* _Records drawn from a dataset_

■ ■ ■ ■ ■ ■ ■

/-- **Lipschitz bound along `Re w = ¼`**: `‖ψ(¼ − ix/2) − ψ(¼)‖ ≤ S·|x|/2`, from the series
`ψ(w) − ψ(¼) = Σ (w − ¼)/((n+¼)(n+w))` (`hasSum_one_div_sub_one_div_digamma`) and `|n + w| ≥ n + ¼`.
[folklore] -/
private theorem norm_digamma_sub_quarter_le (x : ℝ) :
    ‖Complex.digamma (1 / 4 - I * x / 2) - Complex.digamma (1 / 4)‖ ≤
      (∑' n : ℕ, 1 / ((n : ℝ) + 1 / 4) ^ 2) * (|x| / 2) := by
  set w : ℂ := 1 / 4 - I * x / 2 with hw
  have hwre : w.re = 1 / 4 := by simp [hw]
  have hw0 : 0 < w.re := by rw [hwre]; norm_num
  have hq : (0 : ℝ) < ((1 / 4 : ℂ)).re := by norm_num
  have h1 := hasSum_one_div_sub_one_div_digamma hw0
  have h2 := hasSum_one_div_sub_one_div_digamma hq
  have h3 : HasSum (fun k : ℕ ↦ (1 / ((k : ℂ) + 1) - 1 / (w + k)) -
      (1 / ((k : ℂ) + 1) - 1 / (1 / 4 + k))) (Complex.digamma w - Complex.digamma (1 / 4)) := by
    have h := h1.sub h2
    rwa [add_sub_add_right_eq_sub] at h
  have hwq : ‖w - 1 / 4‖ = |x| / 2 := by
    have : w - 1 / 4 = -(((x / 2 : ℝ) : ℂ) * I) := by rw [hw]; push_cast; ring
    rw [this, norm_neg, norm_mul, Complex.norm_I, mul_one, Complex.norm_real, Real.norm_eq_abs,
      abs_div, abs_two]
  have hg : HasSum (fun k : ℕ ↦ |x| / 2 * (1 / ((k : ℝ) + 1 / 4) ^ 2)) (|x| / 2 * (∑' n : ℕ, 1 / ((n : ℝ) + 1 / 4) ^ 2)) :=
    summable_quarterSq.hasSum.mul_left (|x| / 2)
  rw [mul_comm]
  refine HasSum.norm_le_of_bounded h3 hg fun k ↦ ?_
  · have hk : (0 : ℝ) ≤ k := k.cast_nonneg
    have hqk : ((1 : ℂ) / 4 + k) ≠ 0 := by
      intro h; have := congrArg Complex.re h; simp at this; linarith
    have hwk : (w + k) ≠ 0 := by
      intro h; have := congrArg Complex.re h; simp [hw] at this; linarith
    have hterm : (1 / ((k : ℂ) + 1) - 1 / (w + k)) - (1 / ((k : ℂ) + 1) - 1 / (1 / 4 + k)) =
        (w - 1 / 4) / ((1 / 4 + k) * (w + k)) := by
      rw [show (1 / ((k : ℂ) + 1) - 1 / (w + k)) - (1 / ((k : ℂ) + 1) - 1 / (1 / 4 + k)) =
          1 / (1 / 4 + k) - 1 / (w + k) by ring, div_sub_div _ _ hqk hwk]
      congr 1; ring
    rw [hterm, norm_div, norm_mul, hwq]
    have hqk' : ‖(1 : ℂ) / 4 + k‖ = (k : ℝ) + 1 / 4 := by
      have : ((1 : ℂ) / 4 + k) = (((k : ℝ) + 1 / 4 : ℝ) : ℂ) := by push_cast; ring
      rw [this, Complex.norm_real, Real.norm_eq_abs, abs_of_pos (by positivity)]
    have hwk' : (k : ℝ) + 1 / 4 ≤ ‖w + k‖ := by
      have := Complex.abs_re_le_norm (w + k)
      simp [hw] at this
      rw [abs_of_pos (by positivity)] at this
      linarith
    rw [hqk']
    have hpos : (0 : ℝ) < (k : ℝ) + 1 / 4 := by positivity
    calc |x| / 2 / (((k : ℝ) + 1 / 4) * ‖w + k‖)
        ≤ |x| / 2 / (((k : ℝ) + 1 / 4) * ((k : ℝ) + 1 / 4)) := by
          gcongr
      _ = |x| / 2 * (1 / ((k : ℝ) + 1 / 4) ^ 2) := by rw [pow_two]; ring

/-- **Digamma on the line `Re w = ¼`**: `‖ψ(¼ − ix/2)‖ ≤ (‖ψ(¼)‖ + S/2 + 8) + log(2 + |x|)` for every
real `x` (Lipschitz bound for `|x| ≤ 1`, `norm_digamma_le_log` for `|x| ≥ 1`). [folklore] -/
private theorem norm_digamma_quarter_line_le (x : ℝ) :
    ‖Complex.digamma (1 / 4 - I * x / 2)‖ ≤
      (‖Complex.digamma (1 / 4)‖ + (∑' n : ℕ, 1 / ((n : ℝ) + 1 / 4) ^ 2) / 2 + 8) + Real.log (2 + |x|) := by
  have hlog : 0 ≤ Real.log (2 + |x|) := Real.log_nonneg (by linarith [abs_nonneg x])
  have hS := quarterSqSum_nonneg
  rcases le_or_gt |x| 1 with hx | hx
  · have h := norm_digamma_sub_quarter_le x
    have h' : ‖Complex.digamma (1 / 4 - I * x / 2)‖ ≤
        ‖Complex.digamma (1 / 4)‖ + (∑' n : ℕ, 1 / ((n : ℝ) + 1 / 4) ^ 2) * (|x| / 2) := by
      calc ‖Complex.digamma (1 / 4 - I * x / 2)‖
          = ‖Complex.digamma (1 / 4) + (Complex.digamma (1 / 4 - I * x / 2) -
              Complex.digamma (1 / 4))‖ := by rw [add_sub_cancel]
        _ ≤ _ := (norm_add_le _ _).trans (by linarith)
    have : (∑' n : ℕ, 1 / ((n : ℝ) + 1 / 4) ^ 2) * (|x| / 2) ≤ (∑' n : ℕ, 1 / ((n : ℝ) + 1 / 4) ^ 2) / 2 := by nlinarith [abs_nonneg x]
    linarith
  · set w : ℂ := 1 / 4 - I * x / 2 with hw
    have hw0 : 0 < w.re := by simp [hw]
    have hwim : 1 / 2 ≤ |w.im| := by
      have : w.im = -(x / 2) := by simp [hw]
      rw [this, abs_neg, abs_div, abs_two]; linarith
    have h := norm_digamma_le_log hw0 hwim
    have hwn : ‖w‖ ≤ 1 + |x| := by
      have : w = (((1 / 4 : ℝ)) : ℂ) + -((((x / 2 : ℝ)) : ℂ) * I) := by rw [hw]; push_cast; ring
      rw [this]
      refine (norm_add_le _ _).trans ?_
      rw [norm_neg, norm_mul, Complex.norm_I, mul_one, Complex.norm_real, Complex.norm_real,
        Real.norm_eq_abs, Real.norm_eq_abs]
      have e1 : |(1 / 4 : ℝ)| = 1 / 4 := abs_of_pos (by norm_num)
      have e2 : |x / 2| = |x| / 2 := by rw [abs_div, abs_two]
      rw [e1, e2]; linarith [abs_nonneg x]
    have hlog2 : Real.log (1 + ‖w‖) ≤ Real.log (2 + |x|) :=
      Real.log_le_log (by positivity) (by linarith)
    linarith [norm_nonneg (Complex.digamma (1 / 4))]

■ ■ ■ ■ ■ ■ ■

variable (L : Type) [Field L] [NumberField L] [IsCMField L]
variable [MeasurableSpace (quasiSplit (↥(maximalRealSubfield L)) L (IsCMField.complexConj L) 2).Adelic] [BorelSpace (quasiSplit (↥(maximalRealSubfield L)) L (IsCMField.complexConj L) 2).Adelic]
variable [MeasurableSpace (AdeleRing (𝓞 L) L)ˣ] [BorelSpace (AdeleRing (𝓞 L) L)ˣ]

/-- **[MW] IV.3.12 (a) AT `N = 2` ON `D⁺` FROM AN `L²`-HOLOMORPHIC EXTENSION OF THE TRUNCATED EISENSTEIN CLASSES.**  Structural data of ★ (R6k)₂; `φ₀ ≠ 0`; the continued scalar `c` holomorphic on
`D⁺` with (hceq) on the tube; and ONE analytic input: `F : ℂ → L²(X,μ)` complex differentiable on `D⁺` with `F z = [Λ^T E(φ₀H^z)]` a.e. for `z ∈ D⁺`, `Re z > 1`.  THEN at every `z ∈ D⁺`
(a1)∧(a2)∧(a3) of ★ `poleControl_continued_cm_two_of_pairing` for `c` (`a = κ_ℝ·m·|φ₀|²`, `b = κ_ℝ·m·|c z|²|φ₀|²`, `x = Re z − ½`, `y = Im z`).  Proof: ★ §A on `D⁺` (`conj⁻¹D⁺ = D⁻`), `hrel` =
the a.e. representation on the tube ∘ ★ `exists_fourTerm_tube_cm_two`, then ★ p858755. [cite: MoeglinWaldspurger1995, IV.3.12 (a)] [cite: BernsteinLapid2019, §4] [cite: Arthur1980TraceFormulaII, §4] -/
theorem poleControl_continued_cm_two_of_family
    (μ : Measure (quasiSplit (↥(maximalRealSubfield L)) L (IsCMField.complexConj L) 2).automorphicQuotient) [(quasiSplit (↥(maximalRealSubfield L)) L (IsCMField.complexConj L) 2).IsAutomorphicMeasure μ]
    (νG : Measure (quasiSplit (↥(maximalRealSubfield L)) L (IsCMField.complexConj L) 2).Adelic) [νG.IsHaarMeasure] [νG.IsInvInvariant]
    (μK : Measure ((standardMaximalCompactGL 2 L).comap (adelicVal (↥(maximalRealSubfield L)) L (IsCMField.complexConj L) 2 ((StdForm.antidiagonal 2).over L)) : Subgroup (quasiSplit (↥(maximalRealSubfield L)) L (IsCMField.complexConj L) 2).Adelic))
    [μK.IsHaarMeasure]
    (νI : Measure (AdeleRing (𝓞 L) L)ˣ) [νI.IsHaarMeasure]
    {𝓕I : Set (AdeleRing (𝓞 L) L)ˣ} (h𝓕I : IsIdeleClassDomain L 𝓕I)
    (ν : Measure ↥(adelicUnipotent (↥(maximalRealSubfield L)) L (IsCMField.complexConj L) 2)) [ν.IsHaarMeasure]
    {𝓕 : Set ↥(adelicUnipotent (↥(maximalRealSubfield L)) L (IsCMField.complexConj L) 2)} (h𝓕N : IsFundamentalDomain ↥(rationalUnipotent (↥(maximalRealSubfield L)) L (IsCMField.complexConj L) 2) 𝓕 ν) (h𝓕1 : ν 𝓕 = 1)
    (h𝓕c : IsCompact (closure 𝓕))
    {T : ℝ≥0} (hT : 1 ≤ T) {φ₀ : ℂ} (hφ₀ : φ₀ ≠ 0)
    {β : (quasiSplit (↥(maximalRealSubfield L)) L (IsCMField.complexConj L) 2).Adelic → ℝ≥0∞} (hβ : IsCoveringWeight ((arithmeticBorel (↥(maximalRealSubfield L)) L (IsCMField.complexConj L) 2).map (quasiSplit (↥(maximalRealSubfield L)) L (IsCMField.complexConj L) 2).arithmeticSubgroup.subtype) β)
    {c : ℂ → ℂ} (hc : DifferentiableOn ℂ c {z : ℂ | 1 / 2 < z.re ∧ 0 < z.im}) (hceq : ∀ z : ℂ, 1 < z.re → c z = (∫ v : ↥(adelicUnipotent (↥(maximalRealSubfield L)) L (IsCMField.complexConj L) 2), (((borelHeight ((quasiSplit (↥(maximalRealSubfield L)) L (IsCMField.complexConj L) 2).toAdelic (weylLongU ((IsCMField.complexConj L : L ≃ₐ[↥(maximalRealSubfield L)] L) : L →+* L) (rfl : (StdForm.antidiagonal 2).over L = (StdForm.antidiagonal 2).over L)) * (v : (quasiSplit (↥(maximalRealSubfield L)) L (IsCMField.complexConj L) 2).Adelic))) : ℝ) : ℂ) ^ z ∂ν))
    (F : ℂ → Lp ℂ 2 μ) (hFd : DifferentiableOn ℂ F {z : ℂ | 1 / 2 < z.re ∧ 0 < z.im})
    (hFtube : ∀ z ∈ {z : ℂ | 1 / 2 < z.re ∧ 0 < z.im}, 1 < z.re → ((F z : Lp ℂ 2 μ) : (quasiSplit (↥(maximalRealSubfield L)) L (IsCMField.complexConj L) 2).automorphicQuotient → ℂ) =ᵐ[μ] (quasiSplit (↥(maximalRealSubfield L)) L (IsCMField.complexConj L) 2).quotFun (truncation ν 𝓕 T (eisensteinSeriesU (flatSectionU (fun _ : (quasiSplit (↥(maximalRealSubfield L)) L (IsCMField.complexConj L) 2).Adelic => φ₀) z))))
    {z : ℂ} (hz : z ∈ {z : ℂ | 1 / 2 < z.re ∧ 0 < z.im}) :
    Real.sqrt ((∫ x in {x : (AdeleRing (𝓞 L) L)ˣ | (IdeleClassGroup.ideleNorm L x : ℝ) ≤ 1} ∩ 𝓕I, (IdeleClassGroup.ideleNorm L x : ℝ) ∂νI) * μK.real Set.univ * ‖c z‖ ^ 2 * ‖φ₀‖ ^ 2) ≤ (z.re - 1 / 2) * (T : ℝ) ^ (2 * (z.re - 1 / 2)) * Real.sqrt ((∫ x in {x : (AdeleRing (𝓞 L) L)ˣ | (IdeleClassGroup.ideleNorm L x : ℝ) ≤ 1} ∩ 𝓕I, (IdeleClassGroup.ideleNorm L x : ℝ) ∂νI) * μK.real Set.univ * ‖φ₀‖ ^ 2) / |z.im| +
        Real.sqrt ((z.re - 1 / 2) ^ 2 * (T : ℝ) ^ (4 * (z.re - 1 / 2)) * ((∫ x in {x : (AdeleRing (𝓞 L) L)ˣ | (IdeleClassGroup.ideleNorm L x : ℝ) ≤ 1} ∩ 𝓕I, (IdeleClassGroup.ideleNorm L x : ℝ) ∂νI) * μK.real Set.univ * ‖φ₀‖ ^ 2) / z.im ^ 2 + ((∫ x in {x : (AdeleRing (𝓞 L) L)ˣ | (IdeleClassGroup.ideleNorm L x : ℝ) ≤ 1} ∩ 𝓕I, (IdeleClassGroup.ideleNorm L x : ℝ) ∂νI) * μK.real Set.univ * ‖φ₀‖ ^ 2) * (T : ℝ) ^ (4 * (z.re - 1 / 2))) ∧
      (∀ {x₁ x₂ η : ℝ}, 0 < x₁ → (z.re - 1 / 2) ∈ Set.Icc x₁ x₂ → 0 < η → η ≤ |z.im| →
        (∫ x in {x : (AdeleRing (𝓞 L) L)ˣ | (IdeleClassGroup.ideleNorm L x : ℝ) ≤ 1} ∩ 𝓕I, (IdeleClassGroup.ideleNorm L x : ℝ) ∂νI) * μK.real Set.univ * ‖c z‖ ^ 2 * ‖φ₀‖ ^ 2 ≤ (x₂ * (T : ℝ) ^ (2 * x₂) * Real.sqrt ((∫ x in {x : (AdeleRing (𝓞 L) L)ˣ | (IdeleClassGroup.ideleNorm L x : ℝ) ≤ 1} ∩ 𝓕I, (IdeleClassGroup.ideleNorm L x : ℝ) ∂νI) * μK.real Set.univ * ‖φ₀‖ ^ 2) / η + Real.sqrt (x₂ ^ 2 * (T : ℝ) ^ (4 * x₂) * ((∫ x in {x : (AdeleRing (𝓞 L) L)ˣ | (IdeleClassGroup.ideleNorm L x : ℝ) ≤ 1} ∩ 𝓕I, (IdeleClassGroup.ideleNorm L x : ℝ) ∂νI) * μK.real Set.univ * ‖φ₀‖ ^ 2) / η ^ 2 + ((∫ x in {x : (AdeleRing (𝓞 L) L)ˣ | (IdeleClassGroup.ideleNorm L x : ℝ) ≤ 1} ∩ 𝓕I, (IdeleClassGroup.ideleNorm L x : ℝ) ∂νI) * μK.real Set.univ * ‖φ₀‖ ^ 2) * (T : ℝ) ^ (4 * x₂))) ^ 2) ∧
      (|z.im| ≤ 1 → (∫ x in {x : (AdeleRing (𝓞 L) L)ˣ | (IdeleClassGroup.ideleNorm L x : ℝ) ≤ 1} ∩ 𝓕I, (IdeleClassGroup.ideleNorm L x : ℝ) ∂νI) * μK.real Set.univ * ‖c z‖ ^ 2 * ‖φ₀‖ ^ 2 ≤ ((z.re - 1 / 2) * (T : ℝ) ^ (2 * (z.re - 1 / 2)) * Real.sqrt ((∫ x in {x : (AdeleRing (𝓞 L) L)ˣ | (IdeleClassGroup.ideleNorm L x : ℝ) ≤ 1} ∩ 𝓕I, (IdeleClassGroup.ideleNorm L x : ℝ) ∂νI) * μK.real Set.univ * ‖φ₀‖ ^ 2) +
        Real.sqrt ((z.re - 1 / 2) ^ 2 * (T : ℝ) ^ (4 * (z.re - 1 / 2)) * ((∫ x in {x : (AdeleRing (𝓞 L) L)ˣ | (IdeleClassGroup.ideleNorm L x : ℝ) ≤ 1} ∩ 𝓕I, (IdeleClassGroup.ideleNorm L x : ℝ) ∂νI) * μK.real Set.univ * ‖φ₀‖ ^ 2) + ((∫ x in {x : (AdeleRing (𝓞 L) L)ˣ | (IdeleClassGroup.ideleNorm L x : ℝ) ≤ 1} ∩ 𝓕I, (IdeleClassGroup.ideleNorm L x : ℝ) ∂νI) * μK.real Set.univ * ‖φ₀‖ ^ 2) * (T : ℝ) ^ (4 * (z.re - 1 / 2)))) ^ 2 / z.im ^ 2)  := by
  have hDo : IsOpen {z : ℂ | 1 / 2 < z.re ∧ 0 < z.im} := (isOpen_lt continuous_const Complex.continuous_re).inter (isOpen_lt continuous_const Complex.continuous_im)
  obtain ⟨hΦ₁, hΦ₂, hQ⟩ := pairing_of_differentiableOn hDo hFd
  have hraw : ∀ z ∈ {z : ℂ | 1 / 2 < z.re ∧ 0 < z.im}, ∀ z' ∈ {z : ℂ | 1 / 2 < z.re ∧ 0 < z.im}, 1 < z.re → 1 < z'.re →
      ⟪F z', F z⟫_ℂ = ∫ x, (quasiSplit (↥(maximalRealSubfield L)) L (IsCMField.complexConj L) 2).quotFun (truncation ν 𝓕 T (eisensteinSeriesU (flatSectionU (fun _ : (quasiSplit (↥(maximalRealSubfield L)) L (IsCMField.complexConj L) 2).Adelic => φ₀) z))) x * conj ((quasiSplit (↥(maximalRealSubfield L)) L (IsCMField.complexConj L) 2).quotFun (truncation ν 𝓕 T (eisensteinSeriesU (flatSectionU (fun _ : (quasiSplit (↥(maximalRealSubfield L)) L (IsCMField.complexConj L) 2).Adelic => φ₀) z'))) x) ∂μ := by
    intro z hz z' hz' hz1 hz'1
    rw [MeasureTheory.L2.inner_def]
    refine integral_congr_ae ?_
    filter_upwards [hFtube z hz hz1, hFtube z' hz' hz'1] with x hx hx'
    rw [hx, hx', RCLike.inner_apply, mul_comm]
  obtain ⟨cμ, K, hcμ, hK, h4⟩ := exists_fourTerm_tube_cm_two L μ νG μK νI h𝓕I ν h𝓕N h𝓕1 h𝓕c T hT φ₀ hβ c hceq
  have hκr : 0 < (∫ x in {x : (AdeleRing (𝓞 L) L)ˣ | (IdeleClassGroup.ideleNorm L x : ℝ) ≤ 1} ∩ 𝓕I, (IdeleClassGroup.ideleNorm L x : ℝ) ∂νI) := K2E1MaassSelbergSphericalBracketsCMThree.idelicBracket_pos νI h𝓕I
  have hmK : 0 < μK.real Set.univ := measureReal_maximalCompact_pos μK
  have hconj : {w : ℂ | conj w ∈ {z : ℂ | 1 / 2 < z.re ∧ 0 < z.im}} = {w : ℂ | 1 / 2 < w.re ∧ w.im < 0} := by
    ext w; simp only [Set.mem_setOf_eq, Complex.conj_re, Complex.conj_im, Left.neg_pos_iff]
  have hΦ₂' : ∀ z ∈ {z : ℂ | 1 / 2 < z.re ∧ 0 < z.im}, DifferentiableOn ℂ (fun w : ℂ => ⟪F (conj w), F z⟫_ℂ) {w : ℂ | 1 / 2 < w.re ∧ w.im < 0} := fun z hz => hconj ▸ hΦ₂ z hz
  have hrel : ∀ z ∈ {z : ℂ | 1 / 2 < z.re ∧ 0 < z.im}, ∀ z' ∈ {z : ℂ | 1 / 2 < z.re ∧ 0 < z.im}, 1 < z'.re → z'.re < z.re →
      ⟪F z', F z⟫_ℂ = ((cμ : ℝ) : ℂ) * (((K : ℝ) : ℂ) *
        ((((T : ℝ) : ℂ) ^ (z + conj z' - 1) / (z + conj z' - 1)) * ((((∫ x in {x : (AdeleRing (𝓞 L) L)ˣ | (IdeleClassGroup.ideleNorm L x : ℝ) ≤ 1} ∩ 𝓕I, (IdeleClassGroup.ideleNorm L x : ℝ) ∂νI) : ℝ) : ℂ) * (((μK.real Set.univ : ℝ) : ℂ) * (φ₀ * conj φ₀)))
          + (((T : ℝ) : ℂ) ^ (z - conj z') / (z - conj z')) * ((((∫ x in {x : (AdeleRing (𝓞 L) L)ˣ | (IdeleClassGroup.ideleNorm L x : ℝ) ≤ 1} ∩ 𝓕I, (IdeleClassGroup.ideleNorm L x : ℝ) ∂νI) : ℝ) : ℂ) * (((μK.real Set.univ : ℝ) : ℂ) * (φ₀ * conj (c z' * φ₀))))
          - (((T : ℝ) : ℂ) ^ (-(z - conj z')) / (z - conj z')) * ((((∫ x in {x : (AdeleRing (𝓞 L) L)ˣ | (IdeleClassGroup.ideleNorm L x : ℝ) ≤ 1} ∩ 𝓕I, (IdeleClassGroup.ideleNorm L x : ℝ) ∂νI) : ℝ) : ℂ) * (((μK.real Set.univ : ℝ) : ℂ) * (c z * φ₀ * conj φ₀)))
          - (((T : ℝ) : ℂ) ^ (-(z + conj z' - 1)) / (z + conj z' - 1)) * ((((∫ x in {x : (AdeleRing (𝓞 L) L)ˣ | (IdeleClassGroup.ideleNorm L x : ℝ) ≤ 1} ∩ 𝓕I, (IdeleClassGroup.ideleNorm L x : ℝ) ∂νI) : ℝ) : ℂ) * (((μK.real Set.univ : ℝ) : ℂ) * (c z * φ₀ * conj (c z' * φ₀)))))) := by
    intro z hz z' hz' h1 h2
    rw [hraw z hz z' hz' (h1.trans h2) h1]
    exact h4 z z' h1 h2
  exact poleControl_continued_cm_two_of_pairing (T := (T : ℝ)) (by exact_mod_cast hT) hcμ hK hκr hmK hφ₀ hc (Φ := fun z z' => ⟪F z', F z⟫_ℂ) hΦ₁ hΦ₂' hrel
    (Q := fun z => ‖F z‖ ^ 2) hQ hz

■ ■ ■ ■ ■ ■ ■

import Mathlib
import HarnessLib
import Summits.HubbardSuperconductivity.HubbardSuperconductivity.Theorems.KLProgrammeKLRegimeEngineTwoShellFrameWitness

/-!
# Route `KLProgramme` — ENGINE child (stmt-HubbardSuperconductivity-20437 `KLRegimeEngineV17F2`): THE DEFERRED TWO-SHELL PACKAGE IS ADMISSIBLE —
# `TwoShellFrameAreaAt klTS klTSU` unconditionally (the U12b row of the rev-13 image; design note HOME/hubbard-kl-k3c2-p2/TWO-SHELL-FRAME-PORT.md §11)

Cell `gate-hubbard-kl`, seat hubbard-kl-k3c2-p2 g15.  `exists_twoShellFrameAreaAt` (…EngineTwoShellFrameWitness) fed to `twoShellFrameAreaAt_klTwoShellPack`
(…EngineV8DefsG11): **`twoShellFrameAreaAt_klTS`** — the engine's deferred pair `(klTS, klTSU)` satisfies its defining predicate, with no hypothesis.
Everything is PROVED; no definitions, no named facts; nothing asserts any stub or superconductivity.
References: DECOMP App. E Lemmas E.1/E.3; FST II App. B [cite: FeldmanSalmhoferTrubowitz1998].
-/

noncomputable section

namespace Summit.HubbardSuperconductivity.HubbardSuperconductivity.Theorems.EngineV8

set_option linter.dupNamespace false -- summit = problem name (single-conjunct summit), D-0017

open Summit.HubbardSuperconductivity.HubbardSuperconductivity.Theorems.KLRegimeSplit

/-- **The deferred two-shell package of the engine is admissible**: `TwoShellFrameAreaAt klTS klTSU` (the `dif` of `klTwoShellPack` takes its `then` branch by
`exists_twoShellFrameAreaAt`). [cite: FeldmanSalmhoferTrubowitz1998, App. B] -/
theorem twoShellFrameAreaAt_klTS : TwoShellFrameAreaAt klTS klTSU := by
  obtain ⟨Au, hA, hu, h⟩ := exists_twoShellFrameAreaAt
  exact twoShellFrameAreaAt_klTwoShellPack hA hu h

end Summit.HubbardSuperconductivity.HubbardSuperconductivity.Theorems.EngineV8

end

■ ■ ■ ■ ■ ■ ■

* _WHAT IS BEING ASKED_
From the entries, copy out each line containing the word "refine".

* _TASK OUTPUT_
  refine HasSum.norm_le_of_bounded h3 hg fun k ↦ ?_
      refine (norm_add_le _ _).trans ?_
    refine integral_congr_ae ?_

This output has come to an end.